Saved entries
⟨

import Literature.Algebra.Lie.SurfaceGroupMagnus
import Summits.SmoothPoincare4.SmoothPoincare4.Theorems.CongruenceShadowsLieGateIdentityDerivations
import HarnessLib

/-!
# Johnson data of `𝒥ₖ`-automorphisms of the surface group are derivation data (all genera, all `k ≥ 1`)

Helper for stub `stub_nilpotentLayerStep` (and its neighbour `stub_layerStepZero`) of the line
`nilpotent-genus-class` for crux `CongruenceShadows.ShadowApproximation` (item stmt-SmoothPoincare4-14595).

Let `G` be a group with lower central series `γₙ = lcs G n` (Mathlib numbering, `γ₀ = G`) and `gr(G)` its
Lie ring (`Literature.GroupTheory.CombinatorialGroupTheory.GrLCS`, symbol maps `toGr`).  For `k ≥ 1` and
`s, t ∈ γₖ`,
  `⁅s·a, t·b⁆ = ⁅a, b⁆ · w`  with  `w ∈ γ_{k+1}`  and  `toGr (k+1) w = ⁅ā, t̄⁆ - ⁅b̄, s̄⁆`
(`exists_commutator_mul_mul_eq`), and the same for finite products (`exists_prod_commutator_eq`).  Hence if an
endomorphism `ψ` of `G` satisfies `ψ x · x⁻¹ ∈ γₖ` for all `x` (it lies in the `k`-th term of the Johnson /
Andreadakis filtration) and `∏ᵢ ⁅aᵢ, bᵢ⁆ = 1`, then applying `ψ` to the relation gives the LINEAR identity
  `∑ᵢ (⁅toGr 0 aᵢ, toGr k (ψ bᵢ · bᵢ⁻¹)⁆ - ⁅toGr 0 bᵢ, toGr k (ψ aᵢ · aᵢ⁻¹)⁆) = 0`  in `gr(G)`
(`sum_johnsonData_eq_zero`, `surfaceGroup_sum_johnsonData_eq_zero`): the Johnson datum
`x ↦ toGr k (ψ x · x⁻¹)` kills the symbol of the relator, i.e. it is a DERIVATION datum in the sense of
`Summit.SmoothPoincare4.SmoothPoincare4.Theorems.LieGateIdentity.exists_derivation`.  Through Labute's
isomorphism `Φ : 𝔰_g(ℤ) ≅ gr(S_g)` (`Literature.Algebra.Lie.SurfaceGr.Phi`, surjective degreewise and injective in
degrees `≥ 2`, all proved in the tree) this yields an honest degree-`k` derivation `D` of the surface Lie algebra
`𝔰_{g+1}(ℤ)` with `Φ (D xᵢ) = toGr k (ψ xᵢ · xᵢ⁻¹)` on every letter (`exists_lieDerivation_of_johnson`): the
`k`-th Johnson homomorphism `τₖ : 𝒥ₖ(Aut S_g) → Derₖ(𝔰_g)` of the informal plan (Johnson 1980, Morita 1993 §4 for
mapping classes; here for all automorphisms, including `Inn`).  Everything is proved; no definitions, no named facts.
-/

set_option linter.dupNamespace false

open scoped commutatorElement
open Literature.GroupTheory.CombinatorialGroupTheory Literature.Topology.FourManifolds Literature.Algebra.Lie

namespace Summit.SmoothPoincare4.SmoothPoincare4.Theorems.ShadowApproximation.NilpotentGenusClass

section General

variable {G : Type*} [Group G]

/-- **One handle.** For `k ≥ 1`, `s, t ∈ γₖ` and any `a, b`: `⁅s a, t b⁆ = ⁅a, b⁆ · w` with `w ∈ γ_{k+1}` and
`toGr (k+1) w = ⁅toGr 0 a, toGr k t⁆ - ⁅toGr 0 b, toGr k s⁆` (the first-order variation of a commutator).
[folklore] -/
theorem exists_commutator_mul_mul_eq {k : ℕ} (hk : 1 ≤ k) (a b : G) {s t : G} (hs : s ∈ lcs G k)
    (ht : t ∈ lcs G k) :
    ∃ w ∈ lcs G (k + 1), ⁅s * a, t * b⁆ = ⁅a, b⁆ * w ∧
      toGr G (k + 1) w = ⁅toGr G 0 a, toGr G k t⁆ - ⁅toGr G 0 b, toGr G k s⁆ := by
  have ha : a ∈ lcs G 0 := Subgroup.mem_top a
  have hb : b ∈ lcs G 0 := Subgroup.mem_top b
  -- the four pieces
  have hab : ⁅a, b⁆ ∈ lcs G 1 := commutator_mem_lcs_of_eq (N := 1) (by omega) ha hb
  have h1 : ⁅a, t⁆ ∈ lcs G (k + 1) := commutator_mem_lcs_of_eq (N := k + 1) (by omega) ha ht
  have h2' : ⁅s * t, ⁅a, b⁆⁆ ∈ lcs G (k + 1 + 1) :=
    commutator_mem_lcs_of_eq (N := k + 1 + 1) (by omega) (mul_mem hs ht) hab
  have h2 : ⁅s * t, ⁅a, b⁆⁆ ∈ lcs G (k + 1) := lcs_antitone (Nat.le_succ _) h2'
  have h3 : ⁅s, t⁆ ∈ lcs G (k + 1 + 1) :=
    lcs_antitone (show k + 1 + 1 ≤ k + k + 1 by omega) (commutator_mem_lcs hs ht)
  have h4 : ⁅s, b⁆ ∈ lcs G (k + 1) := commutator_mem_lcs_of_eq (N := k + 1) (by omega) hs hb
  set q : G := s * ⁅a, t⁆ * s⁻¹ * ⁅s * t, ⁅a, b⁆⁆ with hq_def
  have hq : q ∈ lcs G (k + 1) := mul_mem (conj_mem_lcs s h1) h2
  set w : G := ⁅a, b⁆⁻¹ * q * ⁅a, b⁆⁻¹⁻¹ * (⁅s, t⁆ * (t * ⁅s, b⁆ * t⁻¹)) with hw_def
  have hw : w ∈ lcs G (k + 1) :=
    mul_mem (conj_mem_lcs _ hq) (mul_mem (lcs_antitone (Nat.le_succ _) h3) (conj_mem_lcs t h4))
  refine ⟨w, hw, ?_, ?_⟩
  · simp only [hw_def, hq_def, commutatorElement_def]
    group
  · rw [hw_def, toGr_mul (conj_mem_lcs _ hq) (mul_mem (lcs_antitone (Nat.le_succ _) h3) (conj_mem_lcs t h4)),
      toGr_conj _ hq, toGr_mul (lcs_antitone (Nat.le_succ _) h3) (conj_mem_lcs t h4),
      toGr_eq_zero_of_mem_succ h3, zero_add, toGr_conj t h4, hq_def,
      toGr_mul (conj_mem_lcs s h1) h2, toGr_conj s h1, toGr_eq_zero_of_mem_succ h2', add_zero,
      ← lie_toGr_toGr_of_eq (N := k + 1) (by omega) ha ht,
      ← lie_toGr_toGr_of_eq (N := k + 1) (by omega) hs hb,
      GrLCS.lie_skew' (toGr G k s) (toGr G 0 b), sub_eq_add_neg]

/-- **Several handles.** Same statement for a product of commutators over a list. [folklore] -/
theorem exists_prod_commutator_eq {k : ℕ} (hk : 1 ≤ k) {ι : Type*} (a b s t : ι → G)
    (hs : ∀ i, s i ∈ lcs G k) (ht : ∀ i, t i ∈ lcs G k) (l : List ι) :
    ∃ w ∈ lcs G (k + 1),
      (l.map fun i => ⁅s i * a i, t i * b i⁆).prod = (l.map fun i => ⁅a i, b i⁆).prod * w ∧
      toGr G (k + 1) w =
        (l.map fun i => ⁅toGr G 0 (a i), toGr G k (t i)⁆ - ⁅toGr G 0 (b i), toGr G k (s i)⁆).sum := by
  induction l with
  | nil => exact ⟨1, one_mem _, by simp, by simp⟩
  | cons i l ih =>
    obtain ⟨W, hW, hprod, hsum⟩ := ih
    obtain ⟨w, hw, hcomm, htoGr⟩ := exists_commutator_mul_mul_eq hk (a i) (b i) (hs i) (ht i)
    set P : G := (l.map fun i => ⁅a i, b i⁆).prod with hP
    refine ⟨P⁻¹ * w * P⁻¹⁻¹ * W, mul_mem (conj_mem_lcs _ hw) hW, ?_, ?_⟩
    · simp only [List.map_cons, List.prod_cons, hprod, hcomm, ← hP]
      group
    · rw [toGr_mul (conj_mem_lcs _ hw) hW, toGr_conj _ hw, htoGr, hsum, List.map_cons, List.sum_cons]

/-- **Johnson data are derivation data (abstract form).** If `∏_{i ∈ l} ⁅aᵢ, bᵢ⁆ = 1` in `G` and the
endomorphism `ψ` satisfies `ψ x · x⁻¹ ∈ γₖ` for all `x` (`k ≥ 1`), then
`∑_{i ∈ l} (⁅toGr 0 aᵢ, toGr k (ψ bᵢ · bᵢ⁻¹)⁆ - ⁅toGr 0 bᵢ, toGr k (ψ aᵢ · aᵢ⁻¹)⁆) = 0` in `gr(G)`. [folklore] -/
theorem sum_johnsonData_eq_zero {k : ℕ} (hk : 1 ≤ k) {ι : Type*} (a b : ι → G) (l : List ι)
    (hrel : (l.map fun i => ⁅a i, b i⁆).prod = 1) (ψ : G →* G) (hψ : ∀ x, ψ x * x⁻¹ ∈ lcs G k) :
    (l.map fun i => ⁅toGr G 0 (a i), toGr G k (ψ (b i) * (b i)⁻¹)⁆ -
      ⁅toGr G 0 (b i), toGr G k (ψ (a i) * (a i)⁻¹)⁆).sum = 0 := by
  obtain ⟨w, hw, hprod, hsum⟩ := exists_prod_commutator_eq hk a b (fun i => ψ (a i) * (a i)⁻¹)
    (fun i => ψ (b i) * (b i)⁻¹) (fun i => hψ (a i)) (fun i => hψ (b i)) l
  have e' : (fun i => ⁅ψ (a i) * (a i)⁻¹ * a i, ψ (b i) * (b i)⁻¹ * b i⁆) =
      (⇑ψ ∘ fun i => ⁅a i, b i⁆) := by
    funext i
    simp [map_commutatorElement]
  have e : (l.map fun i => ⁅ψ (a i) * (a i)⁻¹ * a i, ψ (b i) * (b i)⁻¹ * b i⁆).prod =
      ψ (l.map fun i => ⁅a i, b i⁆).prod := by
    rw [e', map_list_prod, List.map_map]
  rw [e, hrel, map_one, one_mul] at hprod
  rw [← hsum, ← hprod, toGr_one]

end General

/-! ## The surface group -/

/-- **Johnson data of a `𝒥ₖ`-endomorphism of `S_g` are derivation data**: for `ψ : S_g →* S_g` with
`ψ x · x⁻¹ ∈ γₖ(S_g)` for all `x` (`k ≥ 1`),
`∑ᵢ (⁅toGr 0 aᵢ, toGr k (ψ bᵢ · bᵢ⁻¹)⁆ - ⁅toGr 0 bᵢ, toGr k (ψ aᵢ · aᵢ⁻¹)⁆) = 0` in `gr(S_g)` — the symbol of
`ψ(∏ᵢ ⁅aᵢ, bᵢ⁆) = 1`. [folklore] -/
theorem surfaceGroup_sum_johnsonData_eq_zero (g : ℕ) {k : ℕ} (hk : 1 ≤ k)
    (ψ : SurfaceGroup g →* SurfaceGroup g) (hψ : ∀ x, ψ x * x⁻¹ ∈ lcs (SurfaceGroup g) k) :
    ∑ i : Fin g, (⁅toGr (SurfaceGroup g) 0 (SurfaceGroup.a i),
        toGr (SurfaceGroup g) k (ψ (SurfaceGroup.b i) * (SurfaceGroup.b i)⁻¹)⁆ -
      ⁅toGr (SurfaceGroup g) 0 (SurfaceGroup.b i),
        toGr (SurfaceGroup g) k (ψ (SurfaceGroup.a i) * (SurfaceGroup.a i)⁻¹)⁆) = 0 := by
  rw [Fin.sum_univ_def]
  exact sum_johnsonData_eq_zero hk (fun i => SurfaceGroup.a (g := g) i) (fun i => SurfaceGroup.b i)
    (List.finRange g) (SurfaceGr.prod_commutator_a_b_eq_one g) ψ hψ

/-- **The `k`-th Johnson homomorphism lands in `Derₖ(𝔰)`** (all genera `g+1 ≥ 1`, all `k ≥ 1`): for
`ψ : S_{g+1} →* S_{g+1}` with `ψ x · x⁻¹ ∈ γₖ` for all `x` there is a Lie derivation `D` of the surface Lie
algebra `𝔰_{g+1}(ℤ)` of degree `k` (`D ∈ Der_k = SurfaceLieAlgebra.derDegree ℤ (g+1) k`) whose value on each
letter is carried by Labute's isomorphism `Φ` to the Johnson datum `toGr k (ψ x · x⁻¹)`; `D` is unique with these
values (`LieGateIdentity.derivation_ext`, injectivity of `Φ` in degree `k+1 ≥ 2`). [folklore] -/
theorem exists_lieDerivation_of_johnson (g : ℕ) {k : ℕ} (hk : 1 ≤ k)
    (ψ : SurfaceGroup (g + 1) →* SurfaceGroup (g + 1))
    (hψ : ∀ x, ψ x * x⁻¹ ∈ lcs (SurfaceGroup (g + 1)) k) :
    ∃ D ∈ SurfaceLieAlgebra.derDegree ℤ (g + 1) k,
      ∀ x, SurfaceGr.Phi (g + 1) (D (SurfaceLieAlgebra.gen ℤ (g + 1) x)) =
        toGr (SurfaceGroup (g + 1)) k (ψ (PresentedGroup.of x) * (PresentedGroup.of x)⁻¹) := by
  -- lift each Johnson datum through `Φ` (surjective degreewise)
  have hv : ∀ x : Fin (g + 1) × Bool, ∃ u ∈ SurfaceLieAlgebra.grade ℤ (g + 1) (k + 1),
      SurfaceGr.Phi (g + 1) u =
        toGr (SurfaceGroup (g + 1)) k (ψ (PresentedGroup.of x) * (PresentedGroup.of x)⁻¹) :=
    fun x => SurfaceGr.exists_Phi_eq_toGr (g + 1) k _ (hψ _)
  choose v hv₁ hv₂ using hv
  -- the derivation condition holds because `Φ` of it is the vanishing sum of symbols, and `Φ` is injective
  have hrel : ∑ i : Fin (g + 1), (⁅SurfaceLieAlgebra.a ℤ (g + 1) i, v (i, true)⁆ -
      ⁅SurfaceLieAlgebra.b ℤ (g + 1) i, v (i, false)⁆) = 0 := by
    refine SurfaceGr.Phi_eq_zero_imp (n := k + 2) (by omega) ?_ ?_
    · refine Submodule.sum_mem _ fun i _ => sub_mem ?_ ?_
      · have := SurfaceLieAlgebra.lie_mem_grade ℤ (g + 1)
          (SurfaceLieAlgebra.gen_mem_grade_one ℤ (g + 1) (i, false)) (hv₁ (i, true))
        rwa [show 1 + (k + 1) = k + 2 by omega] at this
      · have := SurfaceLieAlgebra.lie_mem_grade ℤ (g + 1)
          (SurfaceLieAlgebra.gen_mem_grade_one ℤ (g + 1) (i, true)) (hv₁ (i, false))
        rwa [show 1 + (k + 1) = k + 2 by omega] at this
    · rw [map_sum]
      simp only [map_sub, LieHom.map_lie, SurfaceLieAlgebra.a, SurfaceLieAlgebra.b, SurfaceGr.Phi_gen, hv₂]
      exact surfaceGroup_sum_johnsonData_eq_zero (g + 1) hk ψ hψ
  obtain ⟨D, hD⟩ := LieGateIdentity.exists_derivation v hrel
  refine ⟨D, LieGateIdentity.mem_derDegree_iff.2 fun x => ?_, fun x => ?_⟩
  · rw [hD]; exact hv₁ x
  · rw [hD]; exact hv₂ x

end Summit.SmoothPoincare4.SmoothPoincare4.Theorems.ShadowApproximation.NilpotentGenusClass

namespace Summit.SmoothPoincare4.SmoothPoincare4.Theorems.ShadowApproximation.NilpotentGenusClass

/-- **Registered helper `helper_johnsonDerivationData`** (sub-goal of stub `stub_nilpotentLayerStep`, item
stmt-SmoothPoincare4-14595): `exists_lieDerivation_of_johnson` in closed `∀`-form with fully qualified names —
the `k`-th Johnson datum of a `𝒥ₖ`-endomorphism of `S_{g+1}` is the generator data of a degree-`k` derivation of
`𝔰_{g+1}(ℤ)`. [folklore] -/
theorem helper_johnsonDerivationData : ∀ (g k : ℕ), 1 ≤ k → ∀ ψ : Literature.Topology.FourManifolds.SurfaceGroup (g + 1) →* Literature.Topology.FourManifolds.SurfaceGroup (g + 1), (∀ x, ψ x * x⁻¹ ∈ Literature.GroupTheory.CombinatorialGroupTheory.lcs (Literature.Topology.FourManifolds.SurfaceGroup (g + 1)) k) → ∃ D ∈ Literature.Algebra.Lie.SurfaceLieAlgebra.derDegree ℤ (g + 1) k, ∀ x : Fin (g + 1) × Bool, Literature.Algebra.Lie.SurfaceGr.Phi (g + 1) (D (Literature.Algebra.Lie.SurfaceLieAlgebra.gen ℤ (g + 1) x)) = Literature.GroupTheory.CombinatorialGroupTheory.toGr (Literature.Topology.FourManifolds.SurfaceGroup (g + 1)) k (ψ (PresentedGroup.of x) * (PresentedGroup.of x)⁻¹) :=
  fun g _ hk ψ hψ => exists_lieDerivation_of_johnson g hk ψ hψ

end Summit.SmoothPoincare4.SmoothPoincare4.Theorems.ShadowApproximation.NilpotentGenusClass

⟩

Work order
Please give only the number of lines above that contain "exact".

Exercise answer
5